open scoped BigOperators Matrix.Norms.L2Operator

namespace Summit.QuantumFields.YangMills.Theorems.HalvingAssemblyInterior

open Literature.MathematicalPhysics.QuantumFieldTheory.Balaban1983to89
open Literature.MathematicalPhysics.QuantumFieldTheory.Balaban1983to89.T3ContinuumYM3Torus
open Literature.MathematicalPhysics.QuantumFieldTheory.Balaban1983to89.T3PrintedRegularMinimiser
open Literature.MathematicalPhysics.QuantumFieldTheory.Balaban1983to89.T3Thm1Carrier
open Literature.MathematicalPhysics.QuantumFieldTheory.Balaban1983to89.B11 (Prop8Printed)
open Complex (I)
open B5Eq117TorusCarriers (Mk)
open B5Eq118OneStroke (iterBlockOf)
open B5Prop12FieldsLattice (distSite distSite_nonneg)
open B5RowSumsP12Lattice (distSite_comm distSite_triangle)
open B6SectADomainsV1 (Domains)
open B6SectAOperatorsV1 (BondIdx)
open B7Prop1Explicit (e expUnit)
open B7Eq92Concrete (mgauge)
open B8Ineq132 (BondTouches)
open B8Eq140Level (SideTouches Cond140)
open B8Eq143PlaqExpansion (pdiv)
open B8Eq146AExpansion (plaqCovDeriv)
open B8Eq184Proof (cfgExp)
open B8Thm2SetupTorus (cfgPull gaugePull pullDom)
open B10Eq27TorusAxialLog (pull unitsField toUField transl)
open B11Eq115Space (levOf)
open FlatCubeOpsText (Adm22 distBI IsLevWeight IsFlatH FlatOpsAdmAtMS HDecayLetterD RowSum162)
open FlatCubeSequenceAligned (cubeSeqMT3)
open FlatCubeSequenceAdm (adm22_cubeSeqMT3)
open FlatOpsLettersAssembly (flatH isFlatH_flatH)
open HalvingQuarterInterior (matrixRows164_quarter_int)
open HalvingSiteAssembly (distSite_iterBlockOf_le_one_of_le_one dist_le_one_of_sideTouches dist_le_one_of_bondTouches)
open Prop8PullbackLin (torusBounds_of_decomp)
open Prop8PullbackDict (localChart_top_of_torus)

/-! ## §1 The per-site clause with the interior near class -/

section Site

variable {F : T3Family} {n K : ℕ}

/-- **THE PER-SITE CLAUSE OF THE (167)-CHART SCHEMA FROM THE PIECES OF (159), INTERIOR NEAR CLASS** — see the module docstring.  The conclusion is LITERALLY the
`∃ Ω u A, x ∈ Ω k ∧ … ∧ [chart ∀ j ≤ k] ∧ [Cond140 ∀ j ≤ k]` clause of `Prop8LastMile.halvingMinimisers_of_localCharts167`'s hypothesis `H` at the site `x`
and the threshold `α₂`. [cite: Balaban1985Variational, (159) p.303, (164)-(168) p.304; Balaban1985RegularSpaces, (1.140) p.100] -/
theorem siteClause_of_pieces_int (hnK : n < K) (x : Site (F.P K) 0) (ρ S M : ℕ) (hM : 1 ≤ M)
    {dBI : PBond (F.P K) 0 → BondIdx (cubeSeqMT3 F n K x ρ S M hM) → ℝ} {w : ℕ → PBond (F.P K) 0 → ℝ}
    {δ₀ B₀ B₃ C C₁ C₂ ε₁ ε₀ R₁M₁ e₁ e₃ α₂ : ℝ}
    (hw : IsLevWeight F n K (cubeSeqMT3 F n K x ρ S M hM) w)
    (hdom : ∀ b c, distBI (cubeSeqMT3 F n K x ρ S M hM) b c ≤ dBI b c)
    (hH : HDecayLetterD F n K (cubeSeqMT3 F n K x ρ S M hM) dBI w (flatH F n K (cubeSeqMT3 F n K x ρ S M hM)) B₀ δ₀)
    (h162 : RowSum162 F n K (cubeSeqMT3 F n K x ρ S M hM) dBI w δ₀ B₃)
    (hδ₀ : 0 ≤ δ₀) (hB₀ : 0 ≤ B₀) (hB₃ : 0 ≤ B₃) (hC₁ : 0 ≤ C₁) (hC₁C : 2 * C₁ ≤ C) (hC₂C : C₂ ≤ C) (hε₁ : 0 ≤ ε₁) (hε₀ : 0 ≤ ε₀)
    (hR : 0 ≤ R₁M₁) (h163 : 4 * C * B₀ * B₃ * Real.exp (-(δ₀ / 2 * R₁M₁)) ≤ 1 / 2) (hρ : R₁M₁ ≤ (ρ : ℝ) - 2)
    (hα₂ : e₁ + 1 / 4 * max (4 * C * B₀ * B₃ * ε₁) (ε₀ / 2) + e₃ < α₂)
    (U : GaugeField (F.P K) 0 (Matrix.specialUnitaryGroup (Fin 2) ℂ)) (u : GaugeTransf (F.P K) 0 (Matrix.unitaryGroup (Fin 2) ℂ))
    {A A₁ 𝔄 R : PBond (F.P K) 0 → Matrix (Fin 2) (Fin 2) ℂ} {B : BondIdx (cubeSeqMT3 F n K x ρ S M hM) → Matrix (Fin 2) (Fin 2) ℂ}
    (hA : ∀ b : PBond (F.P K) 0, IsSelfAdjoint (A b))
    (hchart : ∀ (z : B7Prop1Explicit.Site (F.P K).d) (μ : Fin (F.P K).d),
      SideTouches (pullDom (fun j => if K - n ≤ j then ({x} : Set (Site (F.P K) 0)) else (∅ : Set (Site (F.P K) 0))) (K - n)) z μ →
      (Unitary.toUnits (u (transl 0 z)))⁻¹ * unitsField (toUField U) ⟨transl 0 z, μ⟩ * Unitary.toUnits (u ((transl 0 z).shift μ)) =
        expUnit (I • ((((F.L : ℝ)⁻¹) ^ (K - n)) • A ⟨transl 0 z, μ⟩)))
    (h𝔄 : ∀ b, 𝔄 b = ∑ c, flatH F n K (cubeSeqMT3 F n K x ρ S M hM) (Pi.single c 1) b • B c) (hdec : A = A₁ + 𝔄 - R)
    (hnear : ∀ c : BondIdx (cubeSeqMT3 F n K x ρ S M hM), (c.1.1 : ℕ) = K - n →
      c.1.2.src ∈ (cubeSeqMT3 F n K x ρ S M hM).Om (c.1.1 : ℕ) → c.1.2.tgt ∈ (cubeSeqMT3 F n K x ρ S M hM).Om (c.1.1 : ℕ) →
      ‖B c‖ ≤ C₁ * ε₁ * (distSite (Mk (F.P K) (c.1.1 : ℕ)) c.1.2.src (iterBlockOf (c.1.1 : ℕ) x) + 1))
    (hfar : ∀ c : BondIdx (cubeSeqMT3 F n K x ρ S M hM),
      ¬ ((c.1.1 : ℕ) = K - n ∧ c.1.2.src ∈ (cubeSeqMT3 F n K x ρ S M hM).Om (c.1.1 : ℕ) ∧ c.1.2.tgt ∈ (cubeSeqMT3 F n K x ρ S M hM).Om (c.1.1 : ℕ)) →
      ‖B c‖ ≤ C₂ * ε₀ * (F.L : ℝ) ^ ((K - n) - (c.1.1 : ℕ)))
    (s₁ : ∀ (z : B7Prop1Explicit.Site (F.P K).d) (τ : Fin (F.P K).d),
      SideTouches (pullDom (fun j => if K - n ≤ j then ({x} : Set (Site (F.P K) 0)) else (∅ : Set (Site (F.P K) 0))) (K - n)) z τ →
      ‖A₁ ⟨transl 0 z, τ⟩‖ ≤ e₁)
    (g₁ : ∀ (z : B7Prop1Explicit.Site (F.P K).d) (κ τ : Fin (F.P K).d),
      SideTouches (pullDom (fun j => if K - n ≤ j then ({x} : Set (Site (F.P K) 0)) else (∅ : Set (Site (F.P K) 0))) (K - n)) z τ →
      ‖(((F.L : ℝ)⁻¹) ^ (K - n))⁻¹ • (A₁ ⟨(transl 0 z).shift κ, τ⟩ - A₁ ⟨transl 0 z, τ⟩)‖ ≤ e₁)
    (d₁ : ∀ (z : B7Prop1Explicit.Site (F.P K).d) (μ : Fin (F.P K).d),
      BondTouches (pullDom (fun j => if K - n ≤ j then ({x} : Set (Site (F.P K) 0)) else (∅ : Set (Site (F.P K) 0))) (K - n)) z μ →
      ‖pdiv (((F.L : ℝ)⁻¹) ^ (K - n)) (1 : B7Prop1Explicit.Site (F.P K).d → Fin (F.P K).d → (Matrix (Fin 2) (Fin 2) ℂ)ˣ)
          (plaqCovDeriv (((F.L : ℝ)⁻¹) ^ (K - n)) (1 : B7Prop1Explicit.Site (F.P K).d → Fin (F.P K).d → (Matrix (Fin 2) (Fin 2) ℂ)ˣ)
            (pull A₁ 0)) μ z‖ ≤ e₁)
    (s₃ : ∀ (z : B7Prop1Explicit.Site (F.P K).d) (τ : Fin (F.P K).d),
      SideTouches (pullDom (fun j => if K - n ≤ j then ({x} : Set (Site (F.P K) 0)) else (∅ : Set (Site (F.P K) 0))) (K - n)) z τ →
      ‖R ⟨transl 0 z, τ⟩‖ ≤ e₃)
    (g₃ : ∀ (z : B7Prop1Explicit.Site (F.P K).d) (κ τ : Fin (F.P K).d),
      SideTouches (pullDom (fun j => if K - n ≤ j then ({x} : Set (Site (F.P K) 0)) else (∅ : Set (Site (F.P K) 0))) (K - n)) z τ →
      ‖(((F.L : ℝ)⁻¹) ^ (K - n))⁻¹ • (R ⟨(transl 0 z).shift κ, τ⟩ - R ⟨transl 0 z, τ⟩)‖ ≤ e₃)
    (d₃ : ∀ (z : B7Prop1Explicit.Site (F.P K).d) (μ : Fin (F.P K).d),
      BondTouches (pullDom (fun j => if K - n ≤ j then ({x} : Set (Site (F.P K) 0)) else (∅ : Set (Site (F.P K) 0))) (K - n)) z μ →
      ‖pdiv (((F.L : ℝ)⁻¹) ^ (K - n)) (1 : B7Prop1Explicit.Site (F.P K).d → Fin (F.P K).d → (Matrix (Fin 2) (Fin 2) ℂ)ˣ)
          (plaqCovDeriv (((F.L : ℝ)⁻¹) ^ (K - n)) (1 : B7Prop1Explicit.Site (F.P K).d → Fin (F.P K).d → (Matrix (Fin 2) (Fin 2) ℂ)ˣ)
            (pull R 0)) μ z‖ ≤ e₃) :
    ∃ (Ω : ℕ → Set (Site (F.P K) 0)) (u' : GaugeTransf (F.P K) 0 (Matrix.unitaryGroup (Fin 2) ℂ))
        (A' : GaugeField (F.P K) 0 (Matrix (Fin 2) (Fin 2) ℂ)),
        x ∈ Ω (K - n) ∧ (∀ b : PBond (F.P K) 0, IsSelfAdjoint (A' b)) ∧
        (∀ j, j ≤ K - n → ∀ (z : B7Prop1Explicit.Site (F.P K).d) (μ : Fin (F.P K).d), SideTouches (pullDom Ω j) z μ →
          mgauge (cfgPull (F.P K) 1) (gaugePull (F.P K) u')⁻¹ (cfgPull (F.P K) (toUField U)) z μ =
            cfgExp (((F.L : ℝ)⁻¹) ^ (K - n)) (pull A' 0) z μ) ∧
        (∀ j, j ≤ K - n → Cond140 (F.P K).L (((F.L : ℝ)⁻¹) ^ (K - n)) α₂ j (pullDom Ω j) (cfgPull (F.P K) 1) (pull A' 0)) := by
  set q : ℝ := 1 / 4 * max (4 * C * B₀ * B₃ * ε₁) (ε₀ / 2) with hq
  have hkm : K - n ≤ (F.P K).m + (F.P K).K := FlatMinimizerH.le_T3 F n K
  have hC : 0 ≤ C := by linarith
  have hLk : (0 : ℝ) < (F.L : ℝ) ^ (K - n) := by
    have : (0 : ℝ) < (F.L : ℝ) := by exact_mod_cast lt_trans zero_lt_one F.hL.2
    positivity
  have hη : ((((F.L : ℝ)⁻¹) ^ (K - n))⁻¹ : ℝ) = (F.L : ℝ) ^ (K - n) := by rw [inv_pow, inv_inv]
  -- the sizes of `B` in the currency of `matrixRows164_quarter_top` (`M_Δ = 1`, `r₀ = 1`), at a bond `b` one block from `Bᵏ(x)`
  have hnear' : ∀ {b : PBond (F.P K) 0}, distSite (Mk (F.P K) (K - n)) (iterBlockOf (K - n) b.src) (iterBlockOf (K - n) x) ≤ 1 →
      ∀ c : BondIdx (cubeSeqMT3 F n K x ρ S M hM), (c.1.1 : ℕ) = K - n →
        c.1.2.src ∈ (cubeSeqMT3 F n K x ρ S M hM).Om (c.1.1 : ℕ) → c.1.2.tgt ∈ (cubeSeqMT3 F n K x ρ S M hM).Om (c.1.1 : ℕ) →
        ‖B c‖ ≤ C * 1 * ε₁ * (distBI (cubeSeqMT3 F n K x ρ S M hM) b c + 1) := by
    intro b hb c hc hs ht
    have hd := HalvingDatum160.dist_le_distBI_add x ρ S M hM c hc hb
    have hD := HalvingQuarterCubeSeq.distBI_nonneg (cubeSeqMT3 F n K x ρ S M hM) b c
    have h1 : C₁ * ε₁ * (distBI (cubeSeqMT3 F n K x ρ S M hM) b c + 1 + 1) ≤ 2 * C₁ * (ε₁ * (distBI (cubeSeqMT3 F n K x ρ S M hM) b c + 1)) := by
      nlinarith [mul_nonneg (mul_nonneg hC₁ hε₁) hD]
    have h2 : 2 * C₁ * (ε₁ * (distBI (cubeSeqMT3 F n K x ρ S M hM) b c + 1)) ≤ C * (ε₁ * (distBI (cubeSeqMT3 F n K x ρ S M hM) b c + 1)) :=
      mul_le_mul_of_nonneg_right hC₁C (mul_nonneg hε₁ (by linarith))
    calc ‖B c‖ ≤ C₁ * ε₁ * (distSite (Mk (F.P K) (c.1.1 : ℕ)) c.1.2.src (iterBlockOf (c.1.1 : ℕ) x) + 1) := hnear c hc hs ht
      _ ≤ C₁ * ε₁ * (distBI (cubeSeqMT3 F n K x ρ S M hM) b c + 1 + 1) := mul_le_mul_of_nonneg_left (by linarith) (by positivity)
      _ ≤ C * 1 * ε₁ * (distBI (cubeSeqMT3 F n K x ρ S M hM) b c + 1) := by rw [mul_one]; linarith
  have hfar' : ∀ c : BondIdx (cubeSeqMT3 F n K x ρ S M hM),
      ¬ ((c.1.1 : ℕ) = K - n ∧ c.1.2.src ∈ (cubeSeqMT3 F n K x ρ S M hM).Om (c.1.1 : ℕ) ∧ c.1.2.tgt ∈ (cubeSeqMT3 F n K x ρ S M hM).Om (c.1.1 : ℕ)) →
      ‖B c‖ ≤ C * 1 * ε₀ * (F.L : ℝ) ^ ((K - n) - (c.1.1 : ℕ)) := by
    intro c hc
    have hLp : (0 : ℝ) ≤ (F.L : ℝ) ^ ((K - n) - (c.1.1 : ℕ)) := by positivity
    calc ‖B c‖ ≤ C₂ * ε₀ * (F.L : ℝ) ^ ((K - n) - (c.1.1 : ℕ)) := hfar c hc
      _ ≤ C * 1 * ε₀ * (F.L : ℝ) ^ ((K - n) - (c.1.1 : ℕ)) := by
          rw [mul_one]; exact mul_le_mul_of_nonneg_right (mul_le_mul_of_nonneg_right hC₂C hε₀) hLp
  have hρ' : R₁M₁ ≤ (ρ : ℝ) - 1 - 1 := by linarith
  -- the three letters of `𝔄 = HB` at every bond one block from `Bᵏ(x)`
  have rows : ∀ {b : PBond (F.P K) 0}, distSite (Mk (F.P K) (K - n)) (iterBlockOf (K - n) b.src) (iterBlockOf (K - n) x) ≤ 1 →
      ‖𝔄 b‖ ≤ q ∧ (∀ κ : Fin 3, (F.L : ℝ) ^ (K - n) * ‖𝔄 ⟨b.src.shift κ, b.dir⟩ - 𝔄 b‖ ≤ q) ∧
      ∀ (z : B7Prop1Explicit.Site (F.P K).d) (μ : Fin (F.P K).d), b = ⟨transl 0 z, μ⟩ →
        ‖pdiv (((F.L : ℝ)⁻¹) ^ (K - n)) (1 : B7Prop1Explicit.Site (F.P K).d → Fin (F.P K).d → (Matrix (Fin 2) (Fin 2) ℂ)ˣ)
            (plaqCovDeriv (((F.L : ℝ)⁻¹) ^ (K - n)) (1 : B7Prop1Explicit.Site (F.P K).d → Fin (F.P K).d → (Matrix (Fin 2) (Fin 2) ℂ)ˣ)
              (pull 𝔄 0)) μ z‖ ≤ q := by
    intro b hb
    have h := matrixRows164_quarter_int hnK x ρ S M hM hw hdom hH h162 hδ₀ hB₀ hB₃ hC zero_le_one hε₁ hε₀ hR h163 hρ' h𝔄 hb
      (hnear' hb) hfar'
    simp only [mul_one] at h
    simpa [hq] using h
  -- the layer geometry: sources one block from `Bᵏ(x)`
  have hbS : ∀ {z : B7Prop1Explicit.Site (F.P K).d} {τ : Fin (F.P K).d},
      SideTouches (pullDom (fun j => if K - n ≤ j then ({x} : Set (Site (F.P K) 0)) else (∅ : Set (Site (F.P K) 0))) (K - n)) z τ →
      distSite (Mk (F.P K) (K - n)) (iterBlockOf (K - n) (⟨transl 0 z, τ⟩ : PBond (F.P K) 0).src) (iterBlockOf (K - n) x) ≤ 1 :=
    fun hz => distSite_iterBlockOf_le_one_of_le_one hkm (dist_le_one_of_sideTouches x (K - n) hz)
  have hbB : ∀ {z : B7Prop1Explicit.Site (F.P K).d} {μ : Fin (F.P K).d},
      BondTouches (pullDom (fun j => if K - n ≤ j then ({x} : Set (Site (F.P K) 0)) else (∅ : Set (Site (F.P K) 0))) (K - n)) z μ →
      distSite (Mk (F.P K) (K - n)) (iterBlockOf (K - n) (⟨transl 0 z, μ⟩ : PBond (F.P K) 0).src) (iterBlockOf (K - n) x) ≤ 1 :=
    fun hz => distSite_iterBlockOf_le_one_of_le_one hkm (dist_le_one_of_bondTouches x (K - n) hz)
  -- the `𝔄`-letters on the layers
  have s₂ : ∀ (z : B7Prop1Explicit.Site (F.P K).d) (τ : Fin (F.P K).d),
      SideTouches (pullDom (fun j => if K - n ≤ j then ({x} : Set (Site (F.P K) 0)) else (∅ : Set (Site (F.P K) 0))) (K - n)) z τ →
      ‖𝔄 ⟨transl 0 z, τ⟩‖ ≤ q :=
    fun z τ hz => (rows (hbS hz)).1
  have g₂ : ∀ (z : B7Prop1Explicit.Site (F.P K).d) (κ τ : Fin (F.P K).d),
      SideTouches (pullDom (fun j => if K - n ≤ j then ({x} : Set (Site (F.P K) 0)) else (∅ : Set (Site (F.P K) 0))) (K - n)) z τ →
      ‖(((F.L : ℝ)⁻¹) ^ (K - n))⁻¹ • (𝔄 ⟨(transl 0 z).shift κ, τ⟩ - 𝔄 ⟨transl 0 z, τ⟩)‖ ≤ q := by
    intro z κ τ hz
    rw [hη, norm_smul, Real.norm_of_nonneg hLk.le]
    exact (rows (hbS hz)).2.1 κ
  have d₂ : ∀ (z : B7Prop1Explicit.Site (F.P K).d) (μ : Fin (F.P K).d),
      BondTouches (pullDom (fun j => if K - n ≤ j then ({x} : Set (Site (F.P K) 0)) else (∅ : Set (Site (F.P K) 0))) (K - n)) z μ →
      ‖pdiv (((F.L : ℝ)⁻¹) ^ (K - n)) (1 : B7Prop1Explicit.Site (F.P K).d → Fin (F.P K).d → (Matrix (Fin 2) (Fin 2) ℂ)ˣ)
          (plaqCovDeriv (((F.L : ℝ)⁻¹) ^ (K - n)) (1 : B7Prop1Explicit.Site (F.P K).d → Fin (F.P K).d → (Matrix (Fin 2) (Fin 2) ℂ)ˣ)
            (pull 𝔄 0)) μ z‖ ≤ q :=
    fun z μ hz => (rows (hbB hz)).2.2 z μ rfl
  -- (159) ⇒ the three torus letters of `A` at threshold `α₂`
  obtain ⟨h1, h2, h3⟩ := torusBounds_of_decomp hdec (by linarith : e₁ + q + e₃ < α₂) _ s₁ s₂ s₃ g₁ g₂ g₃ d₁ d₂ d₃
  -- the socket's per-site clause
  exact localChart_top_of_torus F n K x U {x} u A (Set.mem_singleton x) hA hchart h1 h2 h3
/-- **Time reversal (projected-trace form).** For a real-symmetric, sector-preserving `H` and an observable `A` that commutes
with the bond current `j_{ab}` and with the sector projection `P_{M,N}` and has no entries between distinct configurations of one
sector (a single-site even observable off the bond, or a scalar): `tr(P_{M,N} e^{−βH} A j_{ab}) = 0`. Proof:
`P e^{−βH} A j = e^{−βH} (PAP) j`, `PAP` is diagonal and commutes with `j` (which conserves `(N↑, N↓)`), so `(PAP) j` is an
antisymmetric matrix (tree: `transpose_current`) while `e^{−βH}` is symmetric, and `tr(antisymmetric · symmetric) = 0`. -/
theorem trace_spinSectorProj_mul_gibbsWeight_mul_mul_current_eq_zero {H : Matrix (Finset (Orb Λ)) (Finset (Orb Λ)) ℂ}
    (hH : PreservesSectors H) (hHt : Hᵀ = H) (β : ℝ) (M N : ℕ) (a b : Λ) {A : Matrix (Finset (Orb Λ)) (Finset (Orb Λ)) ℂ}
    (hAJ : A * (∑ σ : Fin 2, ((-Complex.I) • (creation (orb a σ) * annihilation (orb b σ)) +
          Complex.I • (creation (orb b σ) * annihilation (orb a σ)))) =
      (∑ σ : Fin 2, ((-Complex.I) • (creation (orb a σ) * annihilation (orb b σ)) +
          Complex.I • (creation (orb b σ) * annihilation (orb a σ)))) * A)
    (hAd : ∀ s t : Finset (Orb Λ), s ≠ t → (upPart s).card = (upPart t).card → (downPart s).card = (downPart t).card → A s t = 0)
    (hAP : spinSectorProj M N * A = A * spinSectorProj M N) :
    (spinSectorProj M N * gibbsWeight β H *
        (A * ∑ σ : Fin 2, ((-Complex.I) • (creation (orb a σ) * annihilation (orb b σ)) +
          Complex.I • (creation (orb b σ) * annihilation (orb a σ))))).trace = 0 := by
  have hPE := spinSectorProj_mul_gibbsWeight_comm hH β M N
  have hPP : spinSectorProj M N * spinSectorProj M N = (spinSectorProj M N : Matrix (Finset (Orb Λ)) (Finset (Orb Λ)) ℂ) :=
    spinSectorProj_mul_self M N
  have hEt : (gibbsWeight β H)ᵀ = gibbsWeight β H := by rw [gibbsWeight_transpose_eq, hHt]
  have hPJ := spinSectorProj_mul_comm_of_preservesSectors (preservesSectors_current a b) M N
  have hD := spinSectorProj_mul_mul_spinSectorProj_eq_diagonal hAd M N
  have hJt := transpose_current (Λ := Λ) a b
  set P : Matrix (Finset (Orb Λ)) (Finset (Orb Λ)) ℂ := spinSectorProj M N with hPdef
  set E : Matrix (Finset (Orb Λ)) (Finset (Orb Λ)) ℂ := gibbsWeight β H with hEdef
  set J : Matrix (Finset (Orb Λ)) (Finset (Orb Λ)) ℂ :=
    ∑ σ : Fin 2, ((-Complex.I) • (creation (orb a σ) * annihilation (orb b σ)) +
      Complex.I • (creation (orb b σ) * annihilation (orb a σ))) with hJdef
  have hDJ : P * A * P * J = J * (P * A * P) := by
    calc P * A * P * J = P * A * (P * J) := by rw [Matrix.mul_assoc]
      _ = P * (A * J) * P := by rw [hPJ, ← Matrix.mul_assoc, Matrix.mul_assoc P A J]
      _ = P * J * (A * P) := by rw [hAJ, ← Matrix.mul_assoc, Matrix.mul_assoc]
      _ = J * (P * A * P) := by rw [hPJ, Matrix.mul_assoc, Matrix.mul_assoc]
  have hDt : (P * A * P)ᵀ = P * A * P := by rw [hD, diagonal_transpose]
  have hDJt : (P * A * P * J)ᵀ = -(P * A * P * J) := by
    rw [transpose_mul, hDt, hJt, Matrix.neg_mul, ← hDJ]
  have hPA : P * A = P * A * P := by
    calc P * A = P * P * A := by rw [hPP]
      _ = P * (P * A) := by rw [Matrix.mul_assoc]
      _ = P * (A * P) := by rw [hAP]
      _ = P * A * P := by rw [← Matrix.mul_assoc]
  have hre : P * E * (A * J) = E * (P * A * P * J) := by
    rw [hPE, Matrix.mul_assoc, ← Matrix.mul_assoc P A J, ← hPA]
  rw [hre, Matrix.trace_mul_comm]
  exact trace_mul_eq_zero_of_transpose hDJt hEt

### WORK INSTRUCTION
In the entries above, the lines between the one holding "open FlatCubeSequenceAligned (cubeSeqMT3)" and the one holding "(hα₂ : e₁ +", inclusive, are to be printed exactly as written, and those alone.

### YOUR SOLUTION
open FlatCubeSequenceAligned (cubeSeqMT3)
open FlatCubeSequenceAdm (adm22_cubeSeqMT3)
open FlatOpsLettersAssembly (flatH isFlatH_flatH)
open HalvingQuarterInterior (matrixRows164_quarter_int)
open HalvingSiteAssembly (distSite_iterBlockOf_le_one_of_le_one dist_le_one_of_sideTouches dist_le_one_of_bondTouches)
open Prop8PullbackLin (torusBounds_of_decomp)
open Prop8PullbackDict (localChart_top_of_torus)

/-! ## §1 The per-site clause with the interior near class -/

section Site

variable {F : T3Family} {n K : ℕ}

/-- **THE PER-SITE CLAUSE OF THE (167)-CHART SCHEMA FROM THE PIECES OF (159), INTERIOR NEAR CLASS** — see the module docstring.  The conclusion is LITERALLY the
`∃ Ω u A, x ∈ Ω k ∧ … ∧ [chart ∀ j ≤ k] ∧ [Cond140 ∀ j ≤ k]` clause of `Prop8LastMile.halvingMinimisers_of_localCharts167`'s hypothesis `H` at the site `x`
and the threshold `α₂`. [cite: Balaban1985Variational, (159) p.303, (164)-(168) p.304; Balaban1985RegularSpaces, (1.140) p.100] -/
theorem siteClause_of_pieces_int (hnK : n < K) (x : Site (F.P K) 0) (ρ S M : ℕ) (hM : 1 ≤ M)
    {dBI : PBond (F.P K) 0 → BondIdx (cubeSeqMT3 F n K x ρ S M hM) → ℝ} {w : ℕ → PBond (F.P K) 0 → ℝ}
    {δ₀ B₀ B₃ C C₁ C₂ ε₁ ε₀ R₁M₁ e₁ e₃ α₂ : ℝ}
    (hw : IsLevWeight F n K (cubeSeqMT3 F n K x ρ S M hM) w)
    (hdom : ∀ b c, distBI (cubeSeqMT3 F n K x ρ S M hM) b c ≤ dBI b c)
    (hH : HDecayLetterD F n K (cubeSeqMT3 F n K x ρ S M hM) dBI w (flatH F n K (cubeSeqMT3 F n K x ρ S M hM)) B₀ δ₀)
    (h162 : RowSum162 F n K (cubeSeqMT3 F n K x ρ S M hM) dBI w δ₀ B₃)
    (hδ₀ : 0 ≤ δ₀) (hB₀ : 0 ≤ B₀) (hB₃ : 0 ≤ B₃) (hC₁ : 0 ≤ C₁) (hC₁C : 2 * C₁ ≤ C) (hC₂C : C₂ ≤ C) (hε₁ : 0 ≤ ε₁) (hε₀ : 0 ≤ ε₀)
    (hR : 0 ≤ R₁M₁) (h163 : 4 * C * B₀ * B₃ * Real.exp (-(δ₀ / 2 * R₁M₁)) ≤ 1 / 2) (hρ : R₁M₁ ≤ (ρ : ℝ) - 2)
    (hα₂ : e₁ + 1 / 4 * max (4 * C * B₀ * B₃ * ε₁) (ε₀ / 2) + e₃ < α₂)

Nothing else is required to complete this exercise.